import Literature.MathematicalPhysics.QuantumFieldTheory.Balaban1983to89.B8Eq348CubeMemberTowerGramAlgebra

/-!
# `Balaban1983to89.B8Eq348CubeMemberTowerGramCoercive` — [Balaban1985BackgroundPropagators] (3.48): the `ℓ²` GAP of the tower Gram matrix `QT⁻²Qᵀ` of the cube member
# from a norm bound on `T` — `Σ_p L^{−(d+1)j_p}X_p² ≤ C_T²·⟨X, (QT⁻¹T⁻¹Qᵀ)X⟩` (second brick of the 𝒢-bound programme)

statement-level skeleton of published theorems with citation tags; proofs where landed; nothing here is a claim about the
Yang–Mills mass gap

`[Balaban1985BackgroundPropagators]` ("[4]") Theorem 3.2 (3.48) p. 398, (3.25) p. 394 (`R = I − G′Q′*(Q′G′²Q′*)⁻¹Q′G′`, the operator `Q′G′²Q′*`);
`[Balaban1985RegularSpaces]` (1.91) p. 91; `[Balaban1984PropagatorsII]` Prop. 2.3 (2.87) p. 238.

CITATION HEADER (lean-in-tree rule).  Cell `pub-ymgap` (YM Track A, HUMAN RULING D-0062), DAG node N05 = [B8], seat `pub-ymgap-dag-n05-c` (g9; (R1′) programme, file F11).
The 𝒢-bound programme (`B8Thm32GBoundCubeMember.GBoundCubeMemberPrinted`, design `HOME/pub-ymgap-dag-n05-c/R23-DESIGN.md` §UPDATE) inverts `M = QT⁻²Qᵀ` by a tower
parametrix whose shallow piece (towers of level `≤ 1`) is controlled by Combes–Thomas on the block-tridiagonal `M`; its input is an `ℓ²` GAP for `M`.  THIS FILE types
the gap's algebraic half, in the consumer's verbatim shapes: `⟨X, MX⟩ = ‖T⁻¹QᵀX‖²` (`T⁻¹` symmetric, n05-e), `QᵀX = T·(T⁻¹QᵀX)`, `‖QᵀX‖² = Σ_p L^{−(d+1)j_p}X_p²` (F9
`towerGram_QQt`) — so any bound `‖Tv‖² ≤ C_T²‖v‖²` yields `Σ_p L^{−(d+1)j_p}X_p² ≤ C_T²⟨X, MX⟩`.  The norm bound itself (`C_T² = η⁻⁴(36(d+1)² + 2a_max²)` from the
row structure of `K`) is the next brick.

WHAT THIS FILE PROVES (kernel-checked; one theorem; any `L ≥ 1`, any nonnegative weights, cube datum with `L ≤ ρ`, truncation `n ≤ k`).
* ★ `towerGram_coercive_of_normBound` — `(∀ v, Σ_x (Tv)_x² ≤ C_T² Σ_x v_x²) ⟹ Σ_p L^{−(d+1)j_p}X_p² ≤ C_T²·(X ⬝ᵥ (QT⁻¹T⁻¹Qᵀ)X)` for every `X` on the towers.

HONEST SCOPE ∕ NOT CLAIMED.  Linear algebra only; the norm bound on `T` is a hypothesis; the 𝒢-bound stays OPEN.  Count-neutral; N05 NOT discharged; one finite `T⁴`
programme at fixed `ε`, Bałaban as printed; nothing continuum ∕ ℝ⁴ ∕ OS ∕ mass-gap ∕ Clay.  No `sorry`, no `def`, no `instance`, no `notation`.  Unit `pub-ymgap-dag-n05-c` (g9), 2026-08-27.

RELATED IN THE TREE, NOT DUPLICATED: `B8Eq348CubeMemberTowerGramAlgebra.towerGram_QQt` (F9, USED), `B8Eq191FlatTowerGram.flatMatrix_inv_transpose` ∕ `isUnit_towerGram`
(n05-e, USED ∕ sibling: invertibility without a quantitative gap), `B8Eq191FlatDirichletForm.isUnit_flatMatrix` (USED), `B8Eq191FlatDirichletCoercive.weighted_coercive_flatMatrix`
(g8: the LOWER bound on `⟨v, Tv⟩` — the opposite direction, not used here).
-/
noncomputable section

namespace Literature.MathematicalPhysics.QuantumFieldTheory.Balaban1983to89.B8Eq348CubeMemberTowerGramCoercive

open scoped Matrix
open B7Prop1Explicit (e)
open B8Eq131CubesAdmissible (cubeFam)
open B8CubeMemberZd (cubeLamS)
open B8Eq191FlatDirichletForm (isUnit_flatMatrix)
open B8Eq191FlatTowerGram (flatMatrix_inv_transpose)
open B8Eq348CubeMemberTowerGramAlgebra (towerGram_QQt)
open Literature.MathematicalPhysics.QuantumLattice (blockMap)

variable {d : ℕ}

/-! ## §1 The tower Gram form `⟨X, QT⁻²QᵀX⟩ = ‖T⁻¹QᵀX‖²` dominates `‖QᵀX‖² = Σ_p L^{−(d+1)j_p}X_p²` up to `‖T‖²` -/

open Classical in
/-- **COERCIVITY OF THE TOWER GRAM MATRIX FROM A NORM BOUND ON `T`.**  For the consumer's `T = (K(x,z))` (any nonnegative weights) and `Q` on the cube member:
`⟨X, (QT⁻¹T⁻¹Qᵀ)X⟩ = ‖T⁻¹QᵀX‖²` (`T⁻¹` is symmetric), `QᵀX = T·(T⁻¹QᵀX)`, so a bound `‖Tv‖² ≤ C_T²‖v‖²` gives
`Σ_p L^{−(d+1)j_p}X_p² = ‖QᵀX‖² ≤ C_T²·⟨X, (QT⁻¹T⁻¹Qᵀ)X⟩` (`QQᵀ = diag(L^{−(d+1)j_p})`, F9).  The `ℓ²` gap used for the wall towers in the 𝒢-bound programme.
[cite: Balaban1985BackgroundPropagators, (3.48) p.398, (3.25) p.394; Balaban1985RegularSpaces, (1.91) p.91; Balaban1984PropagatorsII, (2.87) p.238] -/
theorem towerGram_coercive_of_normBound (hd : 0 < d + 1) {L : ℕ} (hL : 1 ≤ L) (a : Fin (d + 1) → ℤ) (M : ℕ) {ρ : ℕ} (hρ : L ≤ ρ) {k n : ℕ} (hn : n ≤ k)
    {η : ℝ} (hη : η ≠ 0) (w : ℕ → ℝ) (hw0 : ∀ j, 0 ≤ w j)
    (S : Finset (Fin (d + 1) → ℤ)) (hS : ∀ x, x ∈ S ↔ x ∈ cubeFam false L a M ρ k 0)
    (B : Finset (ℕ × (Fin (d + 1) → ℤ))) (hB : ∀ p, p ∈ B ↔ p.1 ≤ n ∧ p.2 ∈ cubeLamS L a M ρ k n p.1)
    (K : (Fin (d + 1) → ℤ) → (Fin (d + 1) → ℤ) → ℝ)
    (hK : ∀ x z, K x z = ((η ^ 2)⁻¹ * ∑ μ : Fin (d + 1), ((2 : ℝ) * (if z = x then (1 : ℝ) else 0) - (if z = x + e μ then (1 : ℝ) else 0)
        - (if z = x - e μ then (1 : ℝ) else 0))) +
        (∑ j ∈ Finset.range (n + 1), (if blockMap (L ^ j) x ∈ cubeLamS L a M ρ k n j ∧ blockMap (L ^ j) z = blockMap (L ^ j) x then
          w j * ((((L : ℝ) ^ (d + 1))⁻¹) ^ j) ^ 2 else 0)))
    (T : Matrix ↥S ↥S ℝ) (hT : T = Matrix.of (fun x z : ↥S => K x.1 z.1))
    (Q : Matrix ↥B ↥S ℝ) (hQ : Q = Matrix.of (fun (p : ↥B) (z : ↥S) =>
      if blockMap (L ^ p.1.1) z.1 = p.1.2 then (((L : ℝ) ^ (d + 1))⁻¹) ^ p.1.1 else 0))
    {CT : ℝ} (hTn : ∀ v : ↥S → ℝ, ∑ x, ((T *ᵥ v) x) ^ 2 ≤ CT ^ 2 * ∑ x, (v x) ^ 2) (X : ↥B → ℝ) :
    ∑ p : ↥B, (((L : ℝ) ^ (d + 1))⁻¹) ^ p.1.1 * (X p) ^ 2 ≤ CT ^ 2 * (X ⬝ᵥ ((Q * T⁻¹ * T⁻¹ * Qᵀ) *ᵥ X)) := by
  -- the units and the symmetry of `T⁻¹`
  have hTunit : IsUnit T := by rw [hT]; exact isUnit_flatMatrix hd hη L n (cubeLamS L a M ρ k n) w hw0 K hK S
  have hTT : T * T⁻¹ = 1 := Matrix.mul_nonsing_inv T ((Matrix.isUnit_iff_isUnit_det T).mp hTunit)
  have hsymm : (T⁻¹)ᵀ = T⁻¹ := by rw [hT]; exact flatMatrix_inv_transpose L n (cubeLamS L a M ρ k n) w K hK S
  -- `⟨X, NᵀN X⟩ = ‖NX‖²`
  have key : ∀ N : Matrix ↥S ↥B ℝ, X ⬝ᵥ ((Nᵀ * N) *ᵥ X) = (N *ᵥ X) ⬝ᵥ (N *ᵥ X) := fun N => by
    rw [← Matrix.mulVec_mulVec, Matrix.dotProduct_mulVec, Matrix.vecMul_transpose]
  -- `QT⁻¹T⁻¹Qᵀ = (T⁻¹Qᵀ)ᵀ(T⁻¹Qᵀ)` and `QQᵀ = (Qᵀ)ᵀQᵀ`
  have hM : Q * T⁻¹ * T⁻¹ * Qᵀ = (T⁻¹ * Qᵀ)ᵀ * (T⁻¹ * Qᵀ) := by
    rw [Matrix.transpose_mul, Matrix.transpose_transpose, hsymm]
    simp only [Matrix.mul_assoc]
  have hQQ : Q * Qᵀ = (Qᵀ)ᵀ * Qᵀ := by rw [Matrix.transpose_transpose]
  -- the letter `Z = T⁻¹QᵀX`, with `QᵀX = T·Z`
  obtain ⟨Z, hZ⟩ : ∃ Z : ↥S → ℝ, Z = (T⁻¹ * Qᵀ) *ᵥ X := ⟨_, rfl⟩
  have hTZ : T *ᵥ Z = Qᵀ *ᵥ X := by rw [hZ, Matrix.mulVec_mulVec, ← Matrix.mul_assoc, hTT, Matrix.one_mul]
  -- `Σ_p L^{−(d+1)j_p}X_p² = ‖QᵀX‖²`
  have hYY : ∑ p : ↥B, (((L : ℝ) ^ (d + 1))⁻¹) ^ p.1.1 * (X p) ^ 2 = (Qᵀ *ᵥ X) ⬝ᵥ (Qᵀ *ᵥ X) := by
    rw [← key Qᵀ, ← hQQ, towerGram_QQt hL a M hρ hn S hS B hB Q hQ, dotProduct]
    refine Finset.sum_congr rfl fun p _ => ?_
    rw [Matrix.mulVec_diagonal]; ring
  have hsq1 : (Qᵀ *ᵥ X) ⬝ᵥ (Qᵀ *ᵥ X) = ∑ x, ((T *ᵥ Z) x) ^ 2 := by
    rw [← hTZ, dotProduct]; exact Finset.sum_congr rfl fun x _ => by ring
  have hsq2 : X ⬝ᵥ ((Q * T⁻¹ * T⁻¹ * Qᵀ) *ᵥ X) = ∑ x, (Z x) ^ 2 := by
    rw [hM, key, ← hZ, dotProduct]; exact Finset.sum_congr rfl fun x _ => by ring
  rw [hYY, hsq1, hsq2]
  exact hTn Z

end Literature.MathematicalPhysics.QuantumFieldTheory.Balaban1983to89.B8Eq348CubeMemberTowerGramCoercive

++++++++++

## WHAT TO WORK ON
For every line in the listing above that contains "MathematicalPhysics", copy that line.

## RESPONSE
import Literature.MathematicalPhysics.QuantumFieldTheory.Balaban1983to89.B8Eq348CubeMemberTowerGramAlgebra
namespace Literature.MathematicalPhysics.QuantumFieldTheory.Balaban1983to89.B8Eq348CubeMemberTowerGramCoercive
open Literature.MathematicalPhysics.QuantumLattice (blockMap)
end Literature.MathematicalPhysics.QuantumFieldTheory.Balaban1983to89.B8Eq348CubeMemberTowerGramCoercive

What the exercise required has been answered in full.